1. Break down the chicken into quarters: Set the chicken, breast sideup with legs pointing at you. Cut between the leg and the bottom of the breast and start to separate the two. Flip the bird over and pop the hip joint of the chicken by lifting the leg quarter up until you hear the ball-socket joint break apart. Cut around the oyster meat (a.k.a. the chicken love handle) and remove the leg. Repeat on the other leg. Then return the now legless bird to breast-side up. Cut down the center of the breastbone (between the chicken cleavage) and, cutting as close to the bone as possible, lift the breast away from the rib cage. Cut around the base of the wing so that the wing and breast stay connected as you separate them from the center cavity. Repeat on the other side. Save the center carcass for making stock, etc.

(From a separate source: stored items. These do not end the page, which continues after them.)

import Summits.BirchSwinnertonDyer.BirchSwinnertonDyer.Theorems.SchneiderFreeAdditiveX3KYBranchThreeOfCGLS
import Summits.BirchSwinnertonDyer.BirchSwinnertonDyer.Theorems.SchneiderFreeAdditiveX3GordCellThreePerPair
import HarnessLib

/-!
# Route `SchneiderFreeAdditiveX3` (K1 door): the `p = 3` NON-ANOMALOUS column, part 2 — H3♭ᶜ, the (G-ord, `e = 2`) lower socket per datum and crux r3's
# own currency on the non-anomalous pairs at `p = 3`, RE-TYPED GREENBERG-FREE (CGLS 2022 Prop. 1.2.5 module AND corank clauses, Prop. 14, Cor. 1.2.6 ×2,
# Thm. 2.1.2; Milne ADT I Thm. 4.10 (a)) in place of Greenberg 2016 Props. 4.1.1 / 2.6.3 and Greenberg 2006 ×4

Cell `bsd-schneider-ideate`, seat `bsd-schneider-door-c5` (prover, generation 40; assembly layer; `--supports` 19177).  PARTITION: board row
B6 ∩ X3 ∩ sst-twist, `r = 1`, (G-ord, `e = 2`) half at `p = 3`, non-anomalous twist (686 of 2 411 pairs; class-wide) of `Rank1Residual.partition` —
ASSEMBLY; types-the-object-of nothing new; RE-KEYS generations 26–27's `KYBranchThreeDoor` / `KYBranchThreeLattice` / `KYBranchThreeTorsion` /
`KYBranchThreeAux` chain and the per-pair currency (`…GordCellThreePerPair`) off Greenberg's papers, on F39a; closes none of B6's cells (BSD NOT advanced).
bears_on: K1-door (19177 r3 `GordTwoBranchIMC`).  Proofs token-identical to generations 26–27 with `(h411 h263 h41 h42 h5A h32) ↦ (hge, hPT)`.

INPUT LEDGER of crux r3's `p = 3` NON-ANOMALOUS sub-column (crux currency) after this file: {Kolyvagin, Par, Hsieh A, LZZ, Castella–Hsieh signed} ∪ {[DIV.dvd]
PRE, [AN3] PUB-composed, [BR3] PUB, CGLS Thm. 2.1.2} ∪ {CGLS Prop. 1.2.5 (module clause; corank clause), Prop. 14, Cor. 1.2.6 (i)(ii)} ∪ {Milne ADT I Thm.
4.10 (a) restricted, totally complex} — NO Greenberg input.  The ANOMALOUS `p = 3` branch (1 725 pairs; `KYBranchThreeAnomalous*`, `AnomalousTwist*`) still
carries Greenberg 2016 Props. 4.1.1 / 2.6.3 through four further engine calls (`AnomalousTwistIndexInputs.sur_package`, `BadPrimeCharImprimitiveShift.…_of_not_good`,
`CharMainConjOnTreeOfPub.charMainConjOnTree_of_pub`, `ResidualPairMuLambdaOfPub.omegaSide_of_pub_of_firstUnit`) — not re-typed here.
HONEST FRAMING: compositions of tree theorems, CONDITIONAL BY NAME on the displayed statements ([DIV.dvd], [AN3] carry Keller–Yin claim tags); no definition,
no named fact, no `sorry`; nothing is closed; BSD proved for no curve; «closes rung: none».  References: [KellerYin2024b] Thm. 3.3.6, Prop. 3.4.4, §3.5, Thm.
3.5.1, Assumption 2.0.3; [CastellaGrossiLeeSkinner2022] Thms. 1.2.2, 2.1.2, 2.2.2, Props. 1.2.5, 14, Cor. 1.2.6; [MilneADT2006] I Thm. 4.10 (a); [CastellaHsieh2018]
§3.3; [Hsieh2014] Thm. A; [LiuZhangZhang2018] Thms. 1.5.1/1.5.3; this seat p680959 / p682313 / p684036 / p685220 / p686186 (gens 26–27), F39a.
-/

set_option autoImplicit false
set_option linter.dupNamespace false -- the summit namespace `…BirchSwinnertonDyer.BirchSwinnertonDyer.Theorems` (Sub = Summit, D-0017) trips it

noncomputable section

open scoped Classical NumberField Pointwise

open Field NumberField IsDedekindDomain WeierstrassCurve PowerSeries Rat.HeightOneSpectrum
  Literature.NumberTheory.EllipticCurves Literature.NumberTheory.EllipticCurves.GreenbergSelmer
  Literature.NumberTheory.GaloisRepresentations Literature.NumberTheory.GaloisCohomology
  Literature.NumberTheory.EllipticCurves.ModularForms Literature.NumberTheory.EllipticCurves.Rank1Residual
  Literature.NumberTheory.EllipticCurves.Rank1Residual.Typed
  Literature.NumberTheory.EllipticCurves.KellerYin2024 Literature.NumberTheory.EllipticCurves.CaiShuTian2014
  Literature.NumberTheory.QuadraticFields
  Literature.NumberTheory.IwasawaTheory Literature.NumberTheory.IwasawaTheory.Greenberg2016 Literature.NumberTheory.IwasawaTheory.Greenberg2006
  Summit.BirchSwinnertonDyer.Rank1Residual Summit.BirchSwinnertonDyer.Rank1Residual.X11b
  Summit.BirchSwinnertonDyer.Rank1Residual.X11b.AcSelmer Summit.BirchSwinnertonDyer.Rank1Residual.X11b.Halves
  Summit.BirchSwinnertonDyer.Rank1Residual.X11b.CongruenceLimit Summit.BirchSwinnertonDyer.Rank1Residual.Additive
  Summit.BirchSwinnertonDyer.BirchSwinnertonDyer.Theorems.SchneiderFree
  Summit.BirchSwinnertonDyer.BirchSwinnertonDyer.Theorems.SchneiderFree.Upper
  Summit.BirchSwinnertonDyer.BirchSwinnertonDyer.Theorems.SchneiderFree.KYRead
  Summit.BirchSwinnertonDyer.BirchSwinnertonDyer.Theorems.SchneiderFree.GoodMember
  Summit.BirchSwinnertonDyer.BirchSwinnertonDyer.Theses.SchneiderFreeAdditiveX3
  Summit.BirchSwinnertonDyer.BirchSwinnertonDyer.Theorems.SchneiderFreeAdditiveX3.LZZMatch
  Summit.BirchSwinnertonDyer.BirchSwinnertonDyer.Theorems.SchneiderFreeAdditiveX3.ControlDischarged
  Summit.BirchSwinnertonDyer.BirchSwinnertonDyer.Theorems.SchneiderFreeAdditiveX3.KYBranchOnly
  Summit.BirchSwinnertonDyer.BirchSwinnertonDyer.Theorems.SchneiderFreeAdditiveX3.KYNonAnomalousTwist
  Summit.BirchSwinnertonDyer.BirchSwinnertonDyer.Theorems.SchneiderFreeAdditiveX3.UpperOfPrintNonAnomalousTwist
  Summit.BirchSwinnertonDyer.BirchSwinnertonDyer.Theorems.SchneiderFreeAdditiveX3.KYBranchThreeOfCGLS
  Summit.BirchSwinnertonDyer.BirchSwinnertonDyer.Theorems.EisensteinPrimesMuLambda
  Summit.BirchSwinnertonDyer.BirchSwinnertonDyer.Theorems.TeichmullerPairUnramifiedAtMult
  Summit.BirchSwinnertonDyer.BirchSwinnertonDyer.Theorems.KatzLineFrame
open Literature.NumberTheory.EllipticCurves.CastellaGrossiLeeSkinner2022
  (cor126_residualCharacter_globalLift cor126_residualCharacter_localSurjective
    prop125_characterGrSelmerDual_torsion_muZero_dim prop125_characterGrSelmerDual_corank_ge prop14_residualCharacterSelmer_finite
    thm212_exists_isKatzLFunction IsKatzLFunction)

namespace Summit.BirchSwinnertonDyer.BirchSwinnertonDyer.Theorems.SchneiderFreeAdditiveX3.KYBranchThreeDoorOfCGLS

2. Place the chicken quarters into a dish or sealable bag. Add the oil, garlic, 1 teaspoon of salt, chili flakes and citrus zest to the bag and smoosh around to coat the chicken. Refrigerate and let marinate for at least an hour and up to two days.

3. Heat a charcoal or gas grill to medium. Remove the chicken from the marinade (squeezing off any excess oil). Grill skin-side down until the skin is golden brown, about 5 minutes. Flip the chicken to a cooler part of the grill and continue cooking until it is cooked through (internal temperature of 165°F), about 15 minutes.

4. Meanwhile, cut the onion into 1-inch-wide petals and toss with a glug of olive oil and big pinch of salt and pepper. Grill over mediumhigh heat until soft and slightly singed. Remove the onions to a medium bowl.

5. Toss the apricot halves with a glug of olive oil and a big pinch of salt and black pepper. Grill, cut-side down, until the fruit is slightly soft and has good grill lines. Remove from the grill and add to the bowl of onions. Add the citrus juice along with another glug of olive oil. Let cool slightly.

6. Just before serving, tear the basil into large pieces and add to the onionapricot mixture. To serve, pile the salad on top of each piece of chicken.